Except this is quite obviously not a die-shot (as in: colorized macro photography), but a visualization.
Frankly, it looks like a remastered SimFarm map.
 
Theme Hospital? :laugh:
That was isometric already! :D

Dungeon Keeper map view?

1584380554783.png
 
I am wondering if memory phy is more like 64-bit GDDR6 by looks of it. Look at navi 10 die shot (exactly the same amd way different to Piccasso )
 
the cpu cores are like rdna cu and not cpu cores, it's a render and not a die shot :'(
 
Low quality post by Tomorrow
Except this is quite obviously not a die-shot (as in: colorized macro photography), but a visualization.
Frankly, it looks like a remastered SimFarm map.

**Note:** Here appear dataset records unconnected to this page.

import Literature.MathematicalPhysics.QuantumFieldTheory.Balaban1983to89.B9Eq39Adjoint

/-!
# `Balaban1983to89.B9Eq31ActionZpow` — [Balaban1985BackgroundPropagators] (3.1) p. 390 WITH THE PRINTED WEIGHT `η^{d−4}` AS AN INTEGER
# POWER (every dimension `d`, in particular `d = 3`), and the expansion (3.12) p. 392 for it — a twin of the pre-cell carrier
# `B9Eq39Adjoint.action` answering the located scope note L6-1 of the B11 second reader (cell `lit-balaban`, seat r06 gen 18)

statement-level skeleton of published theorems with citation tags; proofs where landed; nothing here is a claim about the Yang–Mills mass gap

CITATION HEADER (lean-in-tree rule).  B9 = T. Bałaban, *Propagators for lattice gauge theories in a background field*, Commun. Math. Phys. **99**
(1985) 389–434 [Balaban1985BackgroundPropagators] (doi 10.1007/bf01240355; `paper:balaban1985-cmp99-background-propagators`, journal page = PDF
page + 388): (3.1) p. 390 [PDF 2] «A^η(U′U₀) = Σ_{p⊂T_η} η^{d−4}[1 − Re tr(U′U₀)(∂p)]», (3.7) p. 391 [PDF 3], (3.10)–(3.12) p. 392 [PDF 4] («The
expansion (3.7) can be written now as» (3.12) `A^η(exp iηA U) = A^η(U) + ⟨A,J⟩ + ½⟨A,ΔA⟩ + ⋯`).  Pages re-read by this seat (r06 gen 18) as text
`p0002`–`p0004` of the held paper.  Consumers of the weight at `d = 3`: [16] = T. Bałaban, *Ultraviolet stability of three-dimensional lattice pure
gauge field theories*, Commun. Math. Phys. **102** (1985) 255–275 [Balaban1985UV3] (cell paper B10; (19) there), and [15] = T. Bałaban, *The variational
problem and background fields in renormalization group method for lattice gauge theories*, Commun. Math. Phys. **102** (1985) 277–309
[Balaban1985Variational] (cell paper B11; (26) p. 282 there) — both written for general `d` with the weight `η^{d−4}`.  Cell `lit-balaban`, seat r06 (B9 fold owner) gen 18; SKELETON rows **B9.Eq3.1** × **B9.Eq3.12**
(cells; heads unchanged).

WHY THIS FILE (second-reader note L6-1, `lit-balaban-r11/SECOND-READ-B11.md` §6, 2026-08-22).  The pre-cell carrier `B9Eq39Adjoint.action η d τ V
:= Σ_p (η:ℂ)^(d-4) · wil τ (V(∂p))` types the exponent with NATURAL-NUMBER subtraction `d - 4`, so every (3.12)-based theorem of the tree
(`B9Eq39Adjoint.eq312`, and downstream `B11Eq26ActionExpansion`, `B11Eq26FirstVariation`, the B10 knit `B10Eq19LinearTerm` §5) is stated under
`4 ≤ d`; at `d = 3` — the dimension of [16] — the truncated subtraction would turn the printed `η^{d−4} = η⁻¹` into `η⁰`, and the theorems
are empty there.  The print ((3.1) of B9, (19) of [16], (26) of [15]) is written for general `d`.  This file adds, WITHOUT touching the carrier
(def-body guard; many dependants), the faithful twin with the INTEGER power `(η:ℂ)^((d:ℤ) − 4)`:
* `actionZ` — (3.1) for every `d`; `actionZ_eq_action` — it IS `B9Eq39Adjoint.action` when `4 ≤ d`; `actionZ_three` — at `d = 3` the weight is
  `η⁻¹` as printed; `actionZ_four` — at `d = 4` the weight is `1`.
* `eq37_summand_zpow` — the (3.7) summand multiplied by the printed weight, every `d` (`η ≠ 0`; `zpow_sub₀` in place of the carrier's
  `Nat.add_sub_cancel_left`), `summand_split_zpow`, `eq312_letters_zpow`, and
* **`eq312_zpow`** — (3.12) EXACT BACKGROUND, FINITE LATTICE, EVERY `d`: `A^η(U′U₀) = A^η(U₀) + ⟨A,J⟩ + ½⟨A,ΔA⟩ + η^{d−4}Σ_p ρ_p` with the SAME
  printed letters `bondPair`, `J`, `hessPair`, `rem3` of the carrier (their weights `η^d`, `η⁻¹`, `η⁻²` never involved the subtraction) — the
  carrier's proof verbatim in substance.
Consumers at `d = 3` (r07's B10 files, r08's B11 files) may re-base on `actionZ`/`eq312_zpow` at their discretion; for `4 ≤ d` nothing changes
(`actionZ_eq_action`).

HONEST SCOPE.  (a) Finite non-commutative algebra only, exactly as the carrier's §6: tracial `τ` in the rôle of the normalised trace, background
`U₀` arbitrary units (no smallness, no unitarity), `η ≠ 0` real; the remainder `ρ_p` is the carrier's `rem3` (third order, `B9Eq39Adjoint.norm_rem3_le`).
(b) Nothing of (3.2)–(3.11) is re-declared: all letters are the carrier's, imported BY NAME.  (c) No named fact, no row head change (B9.Eq3.1 and
B9.Eq3.12 stay proved-existing; this file widens the typed scope of their Lean cells from `4 ≤ d` to every `d`).

Depends on: `B9Eq39Adjoint` (`action`, `posPlaq`, `wil`, `plaqU`, `prodCfg`, `curlη`, `curl`, `bondPair`, `J`, `hessPair`, `deltaPrime`, `rem3`,
`plaqD_lettersA`, `bondPair_J`, `bondPair_divPη_curlη`, `wil_plaqU_prodCfg`), `B9Eq37Insertion` (`eq37_summand`, `letters`, `lettersA`, `plaqD`,
`holU`, `rem`, `invPath`, `reC`, `imC`), `Beta.TransportVertices` (`commSum`) — all used BY NAME.
-/

noncomputable section

open NormedSpace Complex

namespace Literature.MathematicalPhysics.QuantumFieldTheory.Balaban1983to89.B9Eq31ActionZpow

open Literature.MathematicalPhysics.QuantumFieldTheory.Balaban1983to89
open Literature.MathematicalPhysics.QuantumFieldTheory.Balaban1983to89.Beta.TransportVertices
open Literature.MathematicalPhysics.QuantumFieldTheory.Balaban1983to89.Beta.AdjointTransportJets
open Literature.MathematicalPhysics.QuantumFieldTheory.Balaban1983to89.B9Eq37Insertion
open Literature.MathematicalPhysics.QuantumFieldTheory.Balaban1983to89.B9Eq39Adjoint

section ActionZ

variable {𝔸 : Type*} [NormedRing 𝔸] [NormedAlgebra ℂ 𝔸] [CompleteSpace 𝔸]
variable {S : Type*} [Fintype S] {ι : Type*} [Fintype ι] [LinearOrder ι]
variable (T : ι → Equiv.Perm S) (U : ι → S → 𝔸ˣ)

/-- **(3.1) FOR EVERY DIMENSION** — «A^η(U′U₀) = Σ_{p⊂T_η} η^{d−4}[1 − Re tr(U′U₀)(∂p)]» (p. 390) in the complexified reading of p. 391
(`B9Eq37Insertion.wil τ W = τ1 − τ Re W`), with the weight `η^{d−4}` as the INTEGER power `(η:ℂ)^((d:ℤ) − 4)` (so `η⁻¹` at `d = 3`, `1` at `d = 4`);
the twin of `B9Eq39Adjoint.action` (natural-number exponent `d - 4`). [cite: Balaban1985BackgroundPropagators, (3.1) p.390, p.391] -/
def actionZ (η : ℝ) (d : ℕ) (τ : 𝔸 →ₗ[ℂ] ℂ) (V : ι → S → 𝔸ˣ) : ℂ :=
  ∑ q ∈ posPlaq S ι, (η : ℂ) ^ ((d : ℤ) - 4) * wil τ (plaqU T V q.2.1 q.2.2 q.1)

omit [CompleteSpace 𝔸] [Fintype S] [Fintype ι] [LinearOrder ι] in
/-- For `4 ≤ d` the integer power IS the carrier's natural power: `(η:ℂ)^((d:ℤ)−4) = (η:ℂ)^(d−4)`.
[cite: Balaban1985BackgroundPropagators, (3.1) p.390 (bookkeeping ours)] -/
theorem zpow_dim_eq_pow (η : ℝ) {d : ℕ} (hd : 4 ≤ d) : (η : ℂ) ^ ((d : ℤ) - 4) = (η : ℂ) ^ (d - 4) := by
  rw [show ((d : ℤ) - 4) = ((d - 4 : ℕ) : ℤ) by omega, zpow_natCast]

omit [CompleteSpace 𝔸] in
/-- **`actionZ` IS `B9Eq39Adjoint.action` WHEN `4 ≤ d`** (nothing changes for the existing consumers).
[cite: Balaban1985BackgroundPropagators, (3.1) p.390] -/
theorem actionZ_eq_action (η : ℝ) {d : ℕ} (hd : 4 ≤ d) (τ : 𝔸 →ₗ[ℂ] ℂ) (V : ι → S → 𝔸ˣ) :
    actionZ T η d τ V = action T η d τ V := by
  simp only [actionZ, action, zpow_dim_eq_pow η hd]

omit [CompleteSpace 𝔸] in
/-- **AT `d = 3` THE WEIGHT IS `η⁻¹`** — the printed `η^{d−4}` of (3.1) at the dimension `d = 3` of [16] (whose knit `B10Eq19LinearTerm` consumes
(3.12) through (26) of [15]), which the natural-number exponent of the carrier cannot express. [cite: Balaban1985BackgroundPropagators, (3.1) p.390] -/
theorem actionZ_three (η : ℝ) (τ : 𝔸 →ₗ[ℂ] ℂ) (V : ι → S → 𝔸ˣ) :
    actionZ T η 3 τ V = ∑ q ∈ posPlaq S ι, ((η : ℂ)⁻¹) * wil τ (plaqU T V q.2.1 q.2.2 q.1) := by
  simp only [actionZ, Nat.cast_ofNat, show ((3 : ℤ) - 4) = -1 by norm_num, zpow_neg, zpow_one]

omit [CompleteSpace 𝔸] in
/-- At `d = 4` the weight is `1`. [cite: Balaban1985BackgroundPropagators, (3.1) p.390] -/
theorem actionZ_four (η : ℝ) (τ : 𝔸 →ₗ[ℂ] ℂ) (V : ι → S → 𝔸ˣ) :
    actionZ T η 4 τ V = ∑ q ∈ posPlaq S ι, wil τ (plaqU T V q.2.1 q.2.2 q.1) := by
  simp only [actionZ, Nat.cast_ofNat, sub_self, zpow_zero, one_mul]

omit [Fintype S] [Fintype ι] [LinearOrder ι] in
/-- **THE (3.7) SUMMAND WITH THE PRINTED WEIGHT, EVERY `d`**: multiplying `B9Eq37Insertion.eq37_summand` by `η^{d−4} = (η:ℂ)^((d:ℤ)−4)` (`η ≠ 0`),
`η^{d−4}(wil τ (P·W) − wil τ W) = η^d τ(X·η⁻²Im W) + ½η^d[τ(X²·Re W) + τ((i·C)·η⁻²Im W)] + η^{d−4}·(remainder)` — the carrier's
`eq37_summand_dim` without `4 ≤ d` (`zpow_sub₀` in place of `Nat.add_sub_cancel_left`). [cite: Balaban1985BackgroundPropagators, (3.1) p.390, (3.7) p.391] -/
theorem eq37_summand_zpow (τ : 𝔸 →ₗ[ℂ] ℂ) (hτ : ∀ a b : 𝔸, τ (a * b) = τ (b * a)) (η : ℝ) (hη : η ≠ 0) (d : ℕ)
    (A : List 𝔸) (W : 𝔸ˣ) :
    (η : ℂ) ^ ((d : ℤ) - 4) * (wil τ (holU (letters η A) * W) - wil τ W)
      = (η : ℂ) ^ d * τ (plaqD η A * (((η : ℂ)⁻¹ ^ 2) • imC W))
        + 2⁻¹ * (η : ℂ) ^ d * (τ (plaqD η A * plaqD η A * reC W) + τ ((I • commSum A) * (((η : ℂ)⁻¹ ^ 2) • imC W)))
        + (η : ℂ) ^ ((d : ℤ) - 4) * (-(2 : ℂ)⁻¹ * (τ (rem (letters η A) * (W : 𝔸))
            + τ (((W⁻¹ : 𝔸ˣ) : 𝔸) * rem (invPath (letters η A))))) := by
  rw [eq37_summand τ hτ η]
  simp only [mul_smul_comm, map_smul, smul_eq_mul]
  have hη' : (η : ℂ) ≠ 0 := Complex.ofReal_ne_zero.mpr hη
  have hz : (η : ℂ) ^ ((d : ℤ) - 4) = (η : ℂ) ^ d * ((η : ℂ)⁻¹) ^ 4 := by
    rw [zpow_sub₀ hη', zpow_natCast, div_eq_mul_inv, ← inv_zpow]
    norm_cast
  rw [hz]
  field_simp
  ring

omit [CompleteSpace 𝔸] [Fintype S] [Fintype ι] [LinearOrder ι] in
/-- `(aX)(aX)Y = X·X·(a²Y)` (the carrier's private rearrangement, re-proved here). [cite: Balaban1985BackgroundPropagators, (3.10) p.392 (bookkeeping ours)] -/
private theorem smul_sq_mul (a : ℂ) (X Y : 𝔸) : (a • X) * (a • X) * Y = X * X * ((a ^ 2) • Y) := by
  simp only [smul_mul_assoc, mul_smul_comm, smul_smul, pow_two]

omit [Fintype S] [Fintype ι] [LinearOrder ι] in
/-- THE (3.7) SUMMAND OF ONE PLAQUETTE WITH THE PRINTED WEIGHT, REARRANGED INTO THE (3.10)/(3.11) TERMS, EVERY `d` — the carrier's `summand_split`
with the integer power: `η^{d−4}(wil τ (P·W) − wil τ W) = η^d τ(X·η⁻²Im W) + ½[η^d τ(X²) + η^d(τ((D¹A)²·η⁻²(Re W − 1)) + τ(iC·η⁻²Im W))] + η^{d−4}ρ`.
[cite: Balaban1985BackgroundPropagators, (3.7) p.391, (3.10) p.392] -/
theorem summand_split_zpow (τ : 𝔸 →ₗ[ℂ] ℂ) (hτ : ∀ a b : 𝔸, τ (a * b) = τ (b * a)) (η : ℝ) (hη : η ≠ 0) (d : ℕ)
    (A : ι → S → 𝔸) (μ ν : ι) (x : S) :
    (η : ℂ) ^ ((d : ℤ) - 4) * (wil τ (holU (letters η (lettersA T U A μ ν x)) * plaqU T U μ ν x) - wil τ (plaqU T U μ ν x))
      = (η : ℂ) ^ d * τ (curlη T U η A μ ν x * ((((η : ℂ)⁻¹) ^ 2) • imC (plaqU T U μ ν x)))
        + 2⁻¹ * ((η : ℂ) ^ d * τ (curlη T U η A μ ν x * curlη T U η A μ ν x)
          + (η : ℂ) ^ d * (τ (curl T U A μ ν x * curl T U A μ ν x
              * ((((η : ℂ)⁻¹) ^ 2) • (reC (plaqU T U μ ν x) - 1)))
            + τ ((I • commSum (lettersA T U A μ ν x)) * ((((η : ℂ)⁻¹) ^ 2) • imC (plaqU T U μ ν x)))))
        + (η : ℂ) ^ ((d : ℤ) - 4) * rem3 T U η τ A μ ν x := by
  rw [eq37_summand_zpow τ hτ η hη d, plaqD_lettersA, rem3]
  have hsplit : τ (curlη T U η A μ ν x * curlη T U η A μ ν x * reC (plaqU T U μ ν x))
      = τ (curlη T U η A μ ν x * curlη T U η A μ ν x)
        + τ (curl T U A μ ν x * curl T U A μ ν x * ((((η : ℂ)⁻¹) ^ 2) • (reC (plaqU T U μ ν x) - 1))) := by
    rw [← map_add, curlη, ← smul_sq_mul, mul_sub, mul_one]
    congr 1
    abel
  rw [hsplit]
  ring

/-- **(3.12) ON A FINITE LATTICE, EXACT BACKGROUND, LEAF FORM, EVERY `d`**: `Σ_p η^{d−4}(wil τ (P_p·U(∂p)) − wil τ U(∂p)) = ⟨A,J⟩ + ½⟨A,ΔA⟩ +
η^{d−4}Σ_p ρ_p` with the carrier's printed letters `J` (3.11), `⟨A,ΔA⟩ = ⟨A,D*DA⟩ + ⟨A,Δ′A⟩` (3.10) and `ρ_p` third order — the carrier's
`eq312_letters` with the integer power. [cite: Balaban1985BackgroundPropagators, (3.10) p.392, (3.11) p.392, (3.12) p.392] -/
theorem eq312_letters_zpow (τ : 𝔸 →ₗ[ℂ] ℂ) (hτ : ∀ a b : 𝔸, τ (a * b) = τ (b * a)) (η : ℝ) (hη : η ≠ 0) (d : ℕ)
    (A : ι → S → 𝔸) :
    ∑ q ∈ posPlaq S ι, (η : ℂ) ^ ((d : ℤ) - 4) *
        (wil τ (holU (letters η (lettersA T U A q.2.1 q.2.2 q.1)) * plaqU T U q.2.1 q.2.2 q.1)
          - wil τ (plaqU T U q.2.1 q.2.2 q.1))
      = bondPair η d τ A (J T U η) + 2⁻¹ * hessPair T U η d τ A
        + (η : ℂ) ^ ((d : ℤ) - 4) * ∑ q ∈ posPlaq S ι, rem3 T U η τ A q.2.1 q.2.2 q.1 := by
  rw [Finset.sum_congr rfl fun q _ => summand_split_zpow T U τ hτ η hη d A q.2.1 q.2.2 q.1]
  rw [hessPair, bondPair_J T U τ hτ, bondPair_divPη_curlη T U τ hτ, deltaPrime]
  simp only [Finset.sum_add_distrib, ← Finset.mul_sum]

/-- **(3.12), EXACT BACKGROUND, FINITE LATTICE, EVERY DIMENSION `d`** ((3.12) p. 392: `A^η(exp iηA U) = A^η(U) + ⟨A,J⟩ + ½⟨A,ΔA⟩ + ⋯`):
`A^η(U′U₀) = A^η(U₀) + ⟨A,J⟩ + ½⟨A,ΔA⟩ + η^{d−4}Σ_p ρ_p` for the integer-power action `actionZ`, `J = D^{η*}η⁻² Im ∂U₀` (3.11), `⟨A,ΔA⟩ =
⟨A,D*D_U A⟩ + ⟨A,Δ′A⟩` (3.10), the background `U₀` arbitrary units, `η ≠ 0`, and `‖ρ_p‖` third order in `η·Σ‖A′(b)‖` (`B9Eq39Adjoint.norm_rem3_le`);
at `4 ≤ d` this is `B9Eq39Adjoint.eq312` (`actionZ_eq_action`), at `d = 3` (the dimension of [16]; its knit `B10Eq19LinearTerm` §5 and r08's `B11Eq26ActionExpansion` carried `4 ≤ d` from the
carrier) it is no longer vacuous — see the example at the end of the file. [cite: Balaban1985BackgroundPropagators, (3.12) p.392, (3.1) p.390] -/
theorem eq312_zpow (τ : 𝔸 →ₗ[ℂ] ℂ) (hτ : ∀ a b : 𝔸, τ (a * b) = τ (b * a)) (η : ℝ) (hη : η ≠ 0) (d : ℕ)
    (A : ι → S → 𝔸) :
    actionZ T η d τ (prodCfg U η A)
      = actionZ T η d τ U + bondPair η d τ A (J T U η) + 2⁻¹ * hessPair T U η d τ A
        + (η : ℂ) ^ ((d : ℤ) - 4) * ∑ q ∈ posPlaq S ι, rem3 T U η τ A q.2.1 q.2.2 q.1 := by
  have h := eq312_letters_zpow T U τ hτ η hη d A
  simp only [mul_sub, Finset.sum_sub_distrib, ← wil_plaqU_prodCfg T U τ hτ η A] at h
  rw [actionZ, actionZ, add_assoc, add_assoc, ← add_assoc (bondPair η d τ A (J T U η)), ← h]
  abel

end ActionZ

/-! ## Sanity examples -/

section Examples

variable {𝔸 : Type*} [NormedRing 𝔸] [NormedAlgebra ℂ 𝔸] [CompleteSpace 𝔸]
variable {S : Type*} [Fintype S] {ι : Type*} [Fintype ι] [LinearOrder ι]
variable (T : ι → Equiv.Perm S) (U : ι → S → 𝔸ˣ)

/-- At `d = 3` (the dimension of [16]) the (3.12) expansion is NOT vacuous: the weight is `η⁻¹` on both sides. -/
example (τ : 𝔸 →ₗ[ℂ] ℂ) (hτ : ∀ a b : 𝔸, τ (a * b) = τ (b * a)) (η : ℝ) (hη : η ≠ 0) (A : ι → S → 𝔸) :
    ∑ q ∈ posPlaq S ι, ((η : ℂ)⁻¹) * wil τ (plaqU T (prodCfg U η A) q.2.1 q.2.2 q.1)
      = ∑ q ∈ posPlaq S ι, ((η : ℂ)⁻¹) * wil τ (plaqU T U q.2.1 q.2.2 q.1)
        + bondPair η 3 τ A (J T U η) + 2⁻¹ * hessPair T U η 3 τ A
        + ((η : ℂ)⁻¹) * ∑ q ∈ posPlaq S ι, rem3 T U η τ A q.2.1 q.2.2 q.1 := by
  have h := eq312_zpow T U τ hτ η hη 3 A
  rw [actionZ_three, actionZ_three] at h
  simpa only [Nat.cast_ofNat, show ((3 : ℤ) - 4) = -1 by norm_num, zpow_neg, zpow_one] using h

end Examples

end Literature.MathematicalPhysics.QuantumFieldTheory.Balaban1983to89.B9Eq31ActionZpow

end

Still faster than anything Intel can put out. Fight me.
 
the cpu cores are like rdna cu and not cpu cores, it's a render and not a die shot :'(
Those are RDNA WGPs; Two CUs per WGP. So, that is a 16 CU render. It's probably not Renoir, but Van Gogh or Cezanne.
No L1 Graphics, but L2 is per WGP, rather than shared. Of the L2, it looks like 2 MB L2.
The bottom thing across the memory phys, looks like a Navi 10/14 command processor.

NGCUs are basically;
Core+L2 SRAM - 0.5MB L3 SRAM - L3 Interface - 0.5 MB L3 SRAM - Infinity Fabric stuff - Another L3 Interface
Also, the thing that is next to it is awkwardly replicated. It kind looks like southbridge I/O.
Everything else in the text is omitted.